Computer science professors in classroom.
Adelphi Assistant Professor Suraj Uttamchandani, PhD; Associate Professor Matthew Curinga, EdD; and Associate Professor John Drew in the classroom.

Adelphi University School of Education Assistant Professor Suraj Uttamchandani, PhD, and Associate Professor Matthew Curinga, EdD, and John Drew, associate professor of communications, have received funding from the Mozilla Foundation to redesign two courses in responsible computing.

Three Adelphi University professors have earned a grant from the Mozilla Foundation and its partners to redesign two interdisciplinary undergraduate courses that will prepare students to practice responsible computing by addressing the role of computer science in contributing to or combating inequality.
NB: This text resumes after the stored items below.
import Summits.Ventures.PercRepro0.RightCont

/-!
# L4 · NONTRIVIAL, lower bound, kernel-checked against `Defs.lean` (seat p5): `θ_d(p) = 0` for `p < 1/(2d)`

Cell pub-perc-repro0, seat p2.  The path-counting union bound of GLUE-p2-v2 L4(i) in its simpler
`1/(2d)` form (SHARP-S3's constant): an open path from `0` to `∂Λ_n` contains a self-avoiding open
path of exactly `n` steps from `0`; such a path is encoded by its sequence of `n` unit steps
(`(2d)^n` sequences); a fixed self-avoiding sequence has its `n` distinct bonds open with probability
`p^n`.  Hence `P_p(0 ↔ ∂Λ_n) ≤ (2d p)^n → 0` when `2d p < 1`, so `θ_d(p) = 0` and `p_c(d) ≥ 1/(2d)`.

* `measure_reach_le`      : `P_p(0 ↔ ∂Λ_n) ≤ (2d)^n p^n`;
* `thetaI_eq_zero_of_lt`  : `p < 1/(2d) ⇒ θ_d(p) = 0`;
* `inv_two_d_le_pc`       : `d ≥ 1 ⇒ 1/(2d) ≤ p_c(d)` (given that `{p : θ_d(p) > 0}` is nonempty, i.e.
  `θ_d(1) = 1`; discharged in `AllOpen.lean`).
The route's constant `1/(2d−1)` is obtained in `NonBacktrack.lean`.
-/

open MeasureTheory ProbabilityTheory unitInterval
open scoped ENNReal Topology

namespace Summit.Ventures.PercRepro0.L2

open Summit.Ventures.PercRepro0.Defs

variable {d : ℕ}

-- BEGIN BODY

/-! ### Unit steps and direction sequences -/

/-- The unit step from `x` in direction `i` with sign `b` (`true` = `+e_i`, `false` = `−e_i`). -/
def step (x : Vertex d) (i : Fin d) (b : Bool) : Vertex d :=
  Function.update x i (x i + if b then 1 else -1)

/-- A unit step is a lattice bond. -/
lemma lattice_adj_step (x : Vertex d) (i : Fin d) (b : Bool) : (lattice d).Adj x (step x i b) := by
  show (∑ j, |x j - step x i b j|) = 1
  rw [Finset.sum_eq_single i]
  · simp only [step, Function.update_self]
    cases b <;> simp
  · intro j _ hj
    simp [step, Function.update_of_ne hj]
  · intro h; exact absurd (Finset.mem_univ i) h

/-- Every lattice bond from `x` is a unit step. -/
lemma exists_step_of_adj {x y : Vertex d} (h : (lattice d).Adj x y) : ∃ i b, step x i b = y := by
  have hsum : (∑ j, |x j - y j|) = 1 := h
  have hnn : ∀ j ∈ (Finset.univ : Finset (Fin d)), 0 ≤ |x j - y j| := fun j _ => abs_nonneg _
  obtain ⟨i, -, hi⟩ : ∃ i ∈ (Finset.univ : Finset (Fin d)), |x i - y i| ≠ 0 :=
    Finset.exists_ne_zero_of_sum_ne_zero (by rw [hsum]; exact one_ne_zero)
  have hi1 : 1 ≤ |x i - y i| := by
    have := abs_nonneg (x i - y i)
    omega
  have hrest : (∑ j ∈ Finset.univ.erase i, |x j - y j|) = 0 := by
    have := Finset.add_sum_erase Finset.univ (fun j => |x j - y j|) (Finset.mem_univ i)
    rw [hsum] at this
    have hnn' : 0 ≤ ∑ j ∈ Finset.univ.erase i, |x j - y j| :=
      Finset.sum_nonneg fun j _ => abs_nonneg _
    omega
  have hzero : ∀ j ≠ i, |x j - y j| = 0 := by
    intro j hj
    have := (Finset.sum_eq_zero_iff_of_nonneg fun j _ => abs_nonneg (x j - y j)).1 hrest j
      (Finset.mem_erase.2 ⟨hj, Finset.mem_univ j⟩)
    exact this
  have hi_eq : |x i - y i| = 1 := by
    have := Finset.add_sum_erase Finset.univ (fun j => |x j - y j|) (Finset.mem_univ i)
    rw [hsum, hrest] at this
    omega
  rcases abs_eq (zero_le_one : (0 : ℤ) ≤ 1) |>.1 hi_eq with hpos | hneg
  · refine ⟨i, false, ?_⟩
    funext j
    by_cases hj : j = i
    · subst hj; simp [step]; omega
    · simp only [step, Function.update_of_ne hj]
      have := hzero j hj
      rw [abs_eq_zero] at this
      omega
  · refine ⟨i, true, ?_⟩
    funext j
    by_cases hj : j = i
    · subst hj; simp [step]; omega
    · simp only [step, Function.update_of_ne hj]
      have := hzero j hj
      rw [abs_eq_zero] at this
      omega

/-- The direction of a lattice bond `x ~ y` (chosen). -/
noncomputable def dirOf {x y : Vertex d} (h : (lattice d).Adj x y) : Fin d × Bool :=
  ⟨Classical.choose (exists_step_of_adj h),
    Classical.choose (Classical.choose_spec (exists_step_of_adj h))⟩

/-- `dirOf` recovers the bond. -/
lemma step_dirOf {x y : Vertex d} (h : (lattice d).Adj x y) :
    step x (dirOf h).1 (dirOf h).2 = y :=
  Classical.choose_spec (Classical.choose_spec (exists_step_of_adj h))

/-- The vertices visited by a sequence of `n` unit steps from the origin (constant after `n`). -/
def vtx {n : ℕ} (s : Fin n → Fin d × Bool) : ℕ → Vertex d
  | 0 => 0
  | k + 1 => if h : k < n then step (vtx s k) (s ⟨k, h⟩).1 (s ⟨k, h⟩).2 else vtx s k

/-- The `k`-th bond of a direction sequence. -/
def bondOf {n : ℕ} (s : Fin n → Fin d × Bool) (k : Fin n) : Sym2 (Vertex d) :=
  s(vtx s k, vtx s (k + 1))

/-- Step `k` of a direction sequence. -/
lemma vtx_succ {n : ℕ} (s : Fin n → Fin d × Bool) (k : Fin n) :
    vtx s (k + 1) = step (vtx s k) (s k).1 (s k).2 := by
  simp [vtx, k.2]

/-- The bonds of a direction sequence are lattice bonds. -/
lemma bondOf_mem_bonds {n : ℕ} (s : Fin n → Fin d × Bool) (k : Fin n) : bondOf s k ∈ bonds d := by
  rw [bondOf, vtx_succ]
  exact (SimpleGraph.mem_edgeSet (lattice d)).2 (lattice_adj_step _ _ _)

/-! ### Extracting a direction sequence from an open path -/

/-- The open graph is a subgraph of the lattice. -/
lemma openGraph_le_lattice (ω : Config d) : openGraph d ω ≤ lattice d := by
  intro x y h
  exact ((openGraph_adj_iff ω x y).1 h).1

/-- Along a walk in the open graph the sup-norm grows by at most the length. -/
lemma nrm_le_length {ω : Config d} {x y : Vertex d} (w : (openGraph d ω).Walk x y) :
    nrm y ≤ nrm x + w.length := by
  induction w with
  | nil => simp
  | cons hadj _ ih =>
    have := nrm_le_of_adj ((openGraph_adj_iff _ _ _).1 hadj).1
    simp only [SimpleGraph.Walk.length_cons]
    omega

/-- The direction sequence of the first `n` steps of a walk of length `≥ n` in the open graph. -/
noncomputable def dirSeq {ω : Config d} {y : Vertex d} (w : (openGraph d ω).Walk 0 y) (n : ℕ)
    (hn : n ≤ w.length) : Fin n → Fin d × Bool :=
  fun k => dirOf ((openGraph_adj_iff ω _ _).1 (w.adj_getVert_succ (by omega : (k : ℕ) < w.length))).1

/-- The vertices of the direction sequence of `w` are the vertices of `w`. -/
lemma vtx_dirSeq {ω : Config d} {y : Vertex d} (w : (openGraph d ω).Walk 0 y) (n : ℕ)
    (hn : n ≤ w.length) : ∀ k ≤ n, vtx (dirSeq w n hn) k = w.getVert k := by
  intro k
  induction k with
  | zero => intro _; simp [vtx]
  | succ k ih =>
    intro hk
    have hk' : k < n := by omega
    rw [vtx_succ (dirSeq w n hn) ⟨k, hk'⟩, ih (by omega)]
    exact step_dirOf _

/-- The bonds of the direction sequence of `w` are open. -/
lemma bondOf_dirSeq_mem {ω : Config d} {y : Vertex d} (w : (openGraph d ω).Walk 0 y) (n : ℕ)
    (hn : n ≤ w.length) (k : Fin n) : bondOf (dirSeq w n hn) k ∈ ω := by
  rw [bondOf, vtx_dirSeq w n hn k (by omega), vtx_dirSeq w n hn (k + 1) (by omega)]
  exact ((openGraph_adj_iff ω _ _).1 (w.adj_getVert_succ (by omega : (k : ℕ) < w.length))).2

/-- For a self-avoiding `w`, the bonds of its direction sequence are pairwise distinct. -/
lemma bondOf_dirSeq_injective {ω : Config d} {y : Vertex d} (w : (openGraph d ω).Walk 0 y)
    (hw : w.IsPath) (n : ℕ) (hn : n ≤ w.length) : Function.Injective (bondOf (dirSeq w n hn)) := by
  intro k l hkl
  have hinj := hw.getVert_injOn
  simp only [bondOf, vtx_dirSeq w n hn k (by omega), vtx_dirSeq w n hn (k + 1) (by omega),
    vtx_dirSeq w n hn l (by omega), vtx_dirSeq w n hn (l + 1) (by omega), Sym2.eq_iff] at hkl
  rcases hkl with ⟨h1, -⟩ | ⟨h1, h2⟩
  · exact Fin.ext (hinj (by simp; omega) (by simp; omega) h1)
  · have e1 : (k : ℕ) = l + 1 := hinj (by simp; omega) (by simp; omega) h1
    have e2 : (k : ℕ) + 1 = l := hinj (by simp; omega) (by simp; omega) h2
    omega

/-! ### The union bound -/

/-- The event "all bonds of the direction sequence `s` are open". -/
def seqEvent {n : ℕ} (s : Fin n → Fin d × Bool) : Set (Config d) := {ω | ∀ k, bondOf s k ∈ ω}

/-- The self-avoiding direction sequences of length `n`. -/
noncomputable def saSeqs (d n : ℕ) : Finset (Fin n → Fin d × Bool) := by
  classical exact Finset.univ.filter fun s => Function.Injective (bondOf s)

/-- `{0 ↔ ∂Λ_n}` is covered by the events of the self-avoiding sequences of length `n`. -/
lemma reach_subset_biUnion (n : ℕ) : reach d n ⊆ ⋃ s ∈ saSeqs d n, seqEvent s := by
  classical
  rintro ω ⟨y, hy, hc⟩
  obtain ⟨w0⟩ := conn_of_connIn hc
  have hw : w0.bypass.IsPath := w0.bypass_isPath
  have hlen : n ≤ w0.bypass.length := by
    have := nrm_le_length w0.bypass
    simp only [nrm_zero, zero_add] at this
    omega
  simp only [Set.mem_iUnion, exists_prop, saSeqs, Finset.mem_filter, Finset.mem_univ, true_and]
  exact ⟨dirSeq w0.bypass n hlen, bondOf_dirSeq_injective w0.bypass hw n hlen,
    fun k => bondOf_dirSeq_mem w0.bypass n hlen k⟩

/-- A self-avoiding sequence has its `n` bonds open with probability `p^n`. -/
lemma measure_seqEvent {n : ℕ} {s : Fin n → Fin d × Bool} (hs : Function.Injective (bondOf s))
    (p : I) : P d p (seqEvent s) = (toNNReal p : ℝ≥0∞) ^ n := by
  classical
  have hE : seqEvent s = cylS (Finset.univ.image (bondOf s)) fun _ => true := by
    ext ω
    simp only [seqEvent, Set.mem_setOf_eq, mem_cylS, iff_true]
    constructor
    · rintro h ⟨e, he⟩
      obtain ⟨k, -, rfl⟩ := Finset.mem_image.1 he
      exact h k
    · intro h k
      exact h ⟨bondOf s k, Finset.mem_image_of_mem _ (Finset.mem_univ k)⟩
  rw [hE, measure_cylS _ (fun e he => by
    obtain ⟨k, -, rfl⟩ := Finset.mem_image.1 he
    exact bondOf_mem_bonds s k)]
  simp only [if_true, Finset.prod_const, Finset.card_univ, Fintype.card_coe]
  rw [Finset.card_image_of_injective _ hs, Finset.card_univ, Fintype.card_fin]

/-- The union bound: `P_p(0 ↔ ∂Λ_n) ≤ (2d)^n p^n`. -/
lemma measure_reach_le (n : ℕ) (p : I) :
    P d p (reach d n) ≤ ((2 * d : ℕ) : ℝ≥0∞) ^ n * (toNNReal p : ℝ≥0∞) ^ n := by
  classical
  calc P d p (reach d n)
      ≤ P d p (⋃ s ∈ saSeqs d n, seqEvent s) := measure_mono (reach_subset_biUnion n)
    _ ≤ ∑ s ∈ saSeqs d n, P d p (seqEvent s) := measure_biUnion_finset_le _ _
    _ = ∑ s ∈ saSeqs d n, (toNNReal p : ℝ≥0∞) ^ n := by
        refine Finset.sum_congr rfl fun s hs => ?_
        simp only [saSeqs, Finset.mem_filter] at hs
        exact measure_seqEvent hs.2 p
    _ = ((saSeqs d n).card : ℝ≥0∞) * (toNNReal p : ℝ≥0∞) ^ n := by
        rw [Finset.sum_const, nsmul_eq_mul]
    _ ≤ ((2 * d : ℕ) : ℝ≥0∞) ^ n * (toNNReal p : ℝ≥0∞) ^ n := by
        gcongr
        have h1 : (saSeqs d n).card ≤ Fintype.card (Fin n → Fin d × Bool) :=
          (Finset.card_le_univ _)
        have h2 : Fintype.card (Fin n → Fin d × Bool) = (2 * d) ^ n := by
          rw [Fintype.card_fun, Fintype.card_prod, Fintype.card_fin, Fintype.card_bool,
            Fintype.card_fin]
          ring_nf
        rw [h2] at h1
        exact_mod_cast h1

/-- Real form: `P_p(0 ↔ ∂Λ_n) ≤ (2d p)^n` for `n ≥ 1`. -/
lemma toReal_toBoundary_le {n : ℕ} (hn : 1 ≤ n) (p : I) :
    (P d p (toBoundary d n)).toReal ≤ (2 * d * (p : ℝ)) ^ n := by
  rw [toBoundary_eq_reach hn]
  have h := measure_reach_le (d := d) n p
  have h' := ENNReal.toReal_mono (by finiteness) h
  refine h'.trans (le_of_eq ?_)
  rw [ENNReal.toReal_mul, ENNReal.toReal_pow, ENNReal.toReal_pow, ENNReal.toReal_natCast,
    ENNReal.coe_toReal, unitInterval.coe_toNNReal, mul_pow]
  push_cast
  ring

/-- `θ_d(p) = 0` for `p < 1/(2d)`. -/
theorem thetaI_eq_zero_of_lt (p : I) (hp : 2 * (d : ℝ) * p < 1) : thetaI d p = 0 := by
  have hr : (0 : ℝ) ≤ 2 * d * p := mul_nonneg (by positivity) p.2.1
  have hlim : Filter.Tendsto (fun n : ℕ => (2 * (d : ℝ) * p) ^ (n + 1)) Filter.atTop (𝓝 0) :=
    (tendsto_pow_atTop_nhds_zero_of_lt_one hr hp).comp (Filter.tendsto_add_atTop_nat 1)
  refine le_antisymm ?_ (thetaI_nonneg d p)
  refine le_of_tendsto_of_tendsto' tendsto_const_nhds hlim fun n => ?_
  exact (thetaI_le_toBoundary p (n := n + 1) (by omega)).trans (toReal_toBoundary_le (by omega) p)

/-- L4 (lower bound): `1/(2d) ≤ p_c(d)` for `d ≥ 1`, given that `{p ∈ [0,1] : θ_d(p) > 0}` is nonempty
(which holds since `θ_d(1) = 1`, p5's `thetaI_one`). -/
theorem inv_two_d_le_pc (hd : 1 ≤ d) (hne : (pcSet d).Nonempty) : 1 / (2 * (d : ℝ)) ≤ pc d := by
  refine le_csInf hne fun q hq => ?_
  obtain ⟨⟨hq0, hq1⟩, hqpos⟩ := hq
  by_contra hlt
  push Not at hlt
  have hd' : (0 : ℝ) < 2 * d := by
    have : (1 : ℝ) ≤ d := by exact_mod_cast hd
    linarith
  have hq' : 2 * (d : ℝ) * q < 1 := by
    have := (lt_div_iff₀ hd').1 hlt
    linarith [this, mul_comm q (2 * (d : ℝ))]
  have : theta d q = 0 := by
    unfold theta
    have hclamp : ((clamp q : I) : ℝ) = q := by
      simp [clamp, Set.coe_projIcc, hq0, hq1]
    exact thetaI_eq_zero_of_lt (clamp q) (by rw [hclamp]; exact hq')
  rw [this] at hqpos
  exact lt_irrefl _ hqpos

-- END BODY

end Summit.Ventures.PercRepro0.L2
Adelphi is one of only 15 institutions in the United States chosen by the Responsible Computing Challenge (RCC) program to create curricula that reimagine computing education. The RCC program is a partnership of Mozilla, the Omidyar Network, Schmidt Futures, Craig Newmark Philanthropies and the Mellon Foundation.

The $150,000 grant awarded to Adelphi’s Suraj Uttamchandani, PhD, assistant professor of learning sciences; Matthew Curinga, EdD, associate professor of education; and John Drew, associate professor of communications, funds their project, “Spatial Justice as a Bridge to Responsible Computing,” which focuses on the role of maps as digital artifacts to support spatial justice.

During the Spring 2024 semester, they redesigned Associate Professor Drew’s New Media course to help students learn user experience design through the creation of data-laden digital maps about social issues. Students investigated case studies with strong spatial justice elements, such as housing inequality, gerrymandering and school segregation on Long Island. Inspired by these cases, they formed teams to design and code their digital maps, which shed light on issues of spatial justice, while learning key computer science concepts. In the Fall 2024 semester, Dr. Uttamchandani and Dr. Curinga will co-lead a first-year seminar on these topics.

“These courses will use responsible computing as a framework to design new learning experiences around data, maps and spatial justice, and thus engage students in perspectives from geography, design, computer science, the learning sciences and educational equity,” said Dr. Uttamchandani. “One of our goals is to help a wide variety of students, including those outside of STEM majors, understand how computer science can help them tell stories about and challenge inequality. This project aims to broaden equitable participation in technology fields through innovative, research-informed, multidisciplinary and equity-forward course designs for computing education.”

Mozilla welcomed the professors to their new U.S. cohort at a dedicated RCC summit in October 2023, hosted by Harvard University’s Embedded EthiCS team in Cambridge, Massachusetts.

“AI and other computing technologies have an outsized impact on our lives, powering everything from banking to public services to law enforcement. As a result, we desperately need trustworthy AI systems —and responsible technologists who build them,” said Ziyaad Bhorat, PhD, fellow of the RCC, in an announcement of the cohort.